Gregory NeVala Calvert (April 16, 1937 – August 12, 2005)[1] was National Secretary of Students for a Democratic Society in 1966–67.
Gregory Calvert was born during the Great Depression, in a squatter's shack on the slopes of the Mount St. Helens volcano. As a boy, he lived with his Finnish grandparents on a small farm—Finnish was his first language. He was an excellent student, and eventually won a Weyerhaeuser scholarship to the University of Oregon. After graduation with a degree in history, a Woodrow Wilson fellowship enabled him to begin work toward a graduate degree in European History at Cornell University. He spent two years in Paris, then returned to Cornellin the fall of 1963, and the following January was offered a teaching position as an instructor at Iowa State University in Ames, Iowa.[2]
At Ames, he taught the very popular History of Western Civilization course and was the creative force behind, and the faculty advisor for, the alternative weekly student newspaper The Liberator. Greg was able to bring intellectuals of world renown to the campus to speak and read from their works, including Paul Goodman and Stephen Spender.
In the fall of 1965, with about a dozen others, Greg started a local chapter at Iowa State University of the budding Students for a Democratic Society (SDS). He left that post with Jane Adams, the national secretary, in the spring of 1966. Greg was himself elected national secretary that summer at the 1966 convention at Clear Lake, Iowa. His election was part of the "prairie power" move of the organization away from the East Coast from where the organization had largely been controlled up to then. He played an important part in how the March on the Pentagon in 1967 unfolded—he prevented a suicidal charge by the demonstrators on the soldiers guarding the entrance of the Pentagon by persuading them to sit down instead. He was a pacifist who believed in non-violent methods of confrontation, and left SDS when it split into the Progressive Labor Party and Weatherman factions at the summer convention in 1969.

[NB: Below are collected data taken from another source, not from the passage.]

/-!
# EriceRemainderEnclosureHistoryAutonomyComparisonAgeCompositionStaticChainCertificate — (E78a) THE SUBSOLUTION CERTIFICATE: static closure at a
# young step of the level-coupled system is the INFEASIBILITY of one explicit load vector, certified by one explicit non-negative subsolution —
# closure ⟸ `M_z ≤ 2(s_z + Ψ_zz)` (exact: `Ψ_zz` the return amplification of the young's reads through the older system) ⟸ `M_z ≤ 2s_z·A_z`
# (`A_z` the unloaded level at the young scale); and the chain side of the OBSERVER INDUCTION that is to prove it (`N_z ≤ (1+2κΨ_zz)(1−Ω_z)`)

Cell `pub-balaban`, β-function sub-cell, BINDER row D4 «RemainderConst leaves for Bałaban's split» (`HOME/BINDER-OWNERS.md`; owner lineage `b2b-balaban-beta-an4`;
this file by co-owner #2 lineage `b2b-balaban-beta-d4-p2`, generation 69), β-FLOW TEAM duty (1), FREEZE (0) honoured (def-free, Mathlib only; (E72a), (E74a),
(E76b), (E77a)–(E77d) are referred to BY NAME, nothing restated).

HONEST FRAMING (page 1, verbatim and binding).  *"Discharging BetaPertH makes Bałaban's UV stability UNCONDITIONAL — a real constructive-QFT result; it is
NOT the continuum limit and NOT the Clay problem."*  THIS FILE DISCHARGES NOTHING OF THE KIND.  Elementary linear algebra of finite non-negative arrays and finite
sums of real numbers — hypotheses of a census, not facts; the form, signs, ages and moments of Bałaban's (1.22) limit functional are NOT PRINTED ([I] p. 298;
GAPS G-t4-U2-1∕-2) and NOT asserted.  Row D4 class UNCHANGED (critical-path width 0; instance 0∕1; D4 DISCHARGE NO DATE).  HONEST DEPENDENCY: continuum YM on
T⁴ ⇐ BetaPertH ∧ nine spine estimates (0/9 proved); BetaPertH ⇐ (D1) ∧ (D4) ∧ CAP+tail; G-an2-4 gates asym, D1 and NE2/3/4.

THE POINT (census sense (α); route (N′) of READMEs `g67/e76`, `g68/e77`; this station `HOME/b2b-balaban-beta-d4-p2/g69/e78/README.md`).  The window-mass
static chain over the LEVEL-COUPLED system (loads `x_k ≥ 0` at integer ages, feasible iff positive levels `a_i ≥ 1 + Σ_l 2x_l (S(k_l,k_i)∕k_l) a_l`
exist, (E76b)) must CLOSE: at every young scale `z`, `ρ_z = x_z·M_z < 1` with `M_z = (1+V_z)∕(1−Ω_z)` the chain's multiplier from the older ages
((E72a), (E74a)).  Generation 68 attacked this per older age («per-age domination», margins ≈ 10 %).  THIS FILE replaces the per-age architecture by
DUALITY: `x_z M_z < 1` for every admissible `x_z` says that the load vector `(x_old, 1∕M_z)` is INFEASIBLE, and infeasibility of a non-negative
system is CERTIFIED by a non-negative subsolution `v ≠ 0`, `G v ≥ v` (§1 `eq_zero_of_subsolution` — the Collatz–Wielandt bound against positive
levels, three lines, no spectral theory).  Two explicit certificates (§2): `v = (c, M∕2)` with `c` the older system's exact response to the young's
reads gives closure ⟸ **`M_z ≤ 2(s_z + Ψ_zz)`**, `Ψ_zz = Σ_l 2x_lσ_l(z)c_l` (this is `M_z·x̂_z ≤ 1` with the EXACT cap `x̂_z = 1∕(2(s_z+Ψ_zz))`, the
Schur pivot of the young's row); `v = (a_old, t)` with the older system's exact levels gives closure ⟸ **`M_z ≤ 2s_z·A_z`**, `A_z = 1 + Σ_l
2x_lσ_l(z)a_l` the level an unloaded scale `z` would have.  NUMERICS OF RECORD (kit j318342∕j318343∕j318346 = `g69/numerics/jobA`, 36 families, young
at several positions, adversarial ascents + structured starts; README §3): **`sup M_z∕(2s_zA_z) = 0.7280`** (at `z = 1` with one light adjacent elder;
`0.672` at `z = 2`, `0.652` (3), `0.642` (4), `≤ 0.63` for `z ≥ 6` — always `≈ 1.03 ×` the lone cap), against the threshold `1`: a UNIFORM 27 % margin where the
per-age architecture had 10 %; and `sup M_z x̂_z = lone cap × (1.000–1.007)` (g67∕g68's number, recomputed through the resolvent).
§3 is the chain side of the induction that is to PROVE the certificate inequality (README §4): carry for every scale `z` below the processed ages the
OBSERVER BOUND `N_z := 1 + V_z ≤ (1 + 2κΨ_zz)(1 − Ω_z)` (equality for no older age; numerically `sup (M_z−1)∕(2Ψ_zz) = 0.651`, attained at an
infinitesimal adjacent elder); it implies the certificate inequality (`multiplier_le_of_observer_bound`, `κ ≤ 1`, `2s_z ≥ 1`), bounds the next
age's ratio by `ρ̄_y = x_y(1+2κΨ_yy) < 1` (`ratio_le_ratio_bar`, `ratio_bar_le_one_sub_pivot`: THE CHAIN COMPOUNDS NO FASTER THAN THE RESOLVENT), and
propagates to the enlarged system (`succ_numerator_le`, **`observer_step`**) as soon as ONE inequality (◆) between resolvent quantities of the
level-coupled system holds — no chain quantity left in it (README §4–§5; kit j318356∕7∕8 = `jobB`, 978 adversarial tasks: `sup LHS∕RHS = 0.914` at
`κ = 0.775`, binding configuration = one elder loaded at `0.33` just above an adjacent pair, continuum limit).
NOT CLAIMED: (◆) as a theorem (it is the successor's target; README §6); the static closure; anything about the flow (the instantiation `a = 1∕h²`,
`X_k = L_k k h_k³` is (E76b)∕(E77d)'s); MONO; anything nonlinear; anything printed.

WHAT IS PROVED ([folklore]; 0 `def`, 0 sorry).  §1 **`eq_zero_of_subsolution`**, **`nonneg_of_response`**, `response_mono`, `response_unique`,
`response_ge_mul_level`.  §2 `sum_range_succ_ite`, **`load_lt_of_subsolution`**, **`load_mul_lt_one_of_certificate`**, **`load_mul_lt_one_of_level_certificate`**.
§3 `multiplier_le_of_observer_bound`, `ratio_le_ratio_bar`, `ratio_bar_le_one_sub_pivot`, `succ_numerator_le`, **`observer_step`**.
-/
noncomputable section
open Finset

namespace Summit.QuantumFields.BalabanUV.Beta.EriceRemainderEnclosureHistoryAutonomyComparisonAgeCompositionStaticChainCertificate

/-! ## §1 The max-ratio lemma: positive levels exclude non-trivial subsolutions -/

variable {m : ℕ} {G : ℕ → ℕ → ℝ} {a v w u u' c φ : ℕ → ℝ}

While living in Austin, Texas in the late 1960s and early 1970s, and as Students for a Democratic Society (SDS) was ending, Calvert inspired a range of ongoing new left educational projects. For instance, his brother Alex Calvert together with David MacBryde and others started The Armadillo Press. He then also went on to work for the Illinois State Drug Rehabilitation program in the early 1970s. Calvert encouraged people around, and occasionally wrote for, the alternative newspaper The Rag, published from 1966 to 1977.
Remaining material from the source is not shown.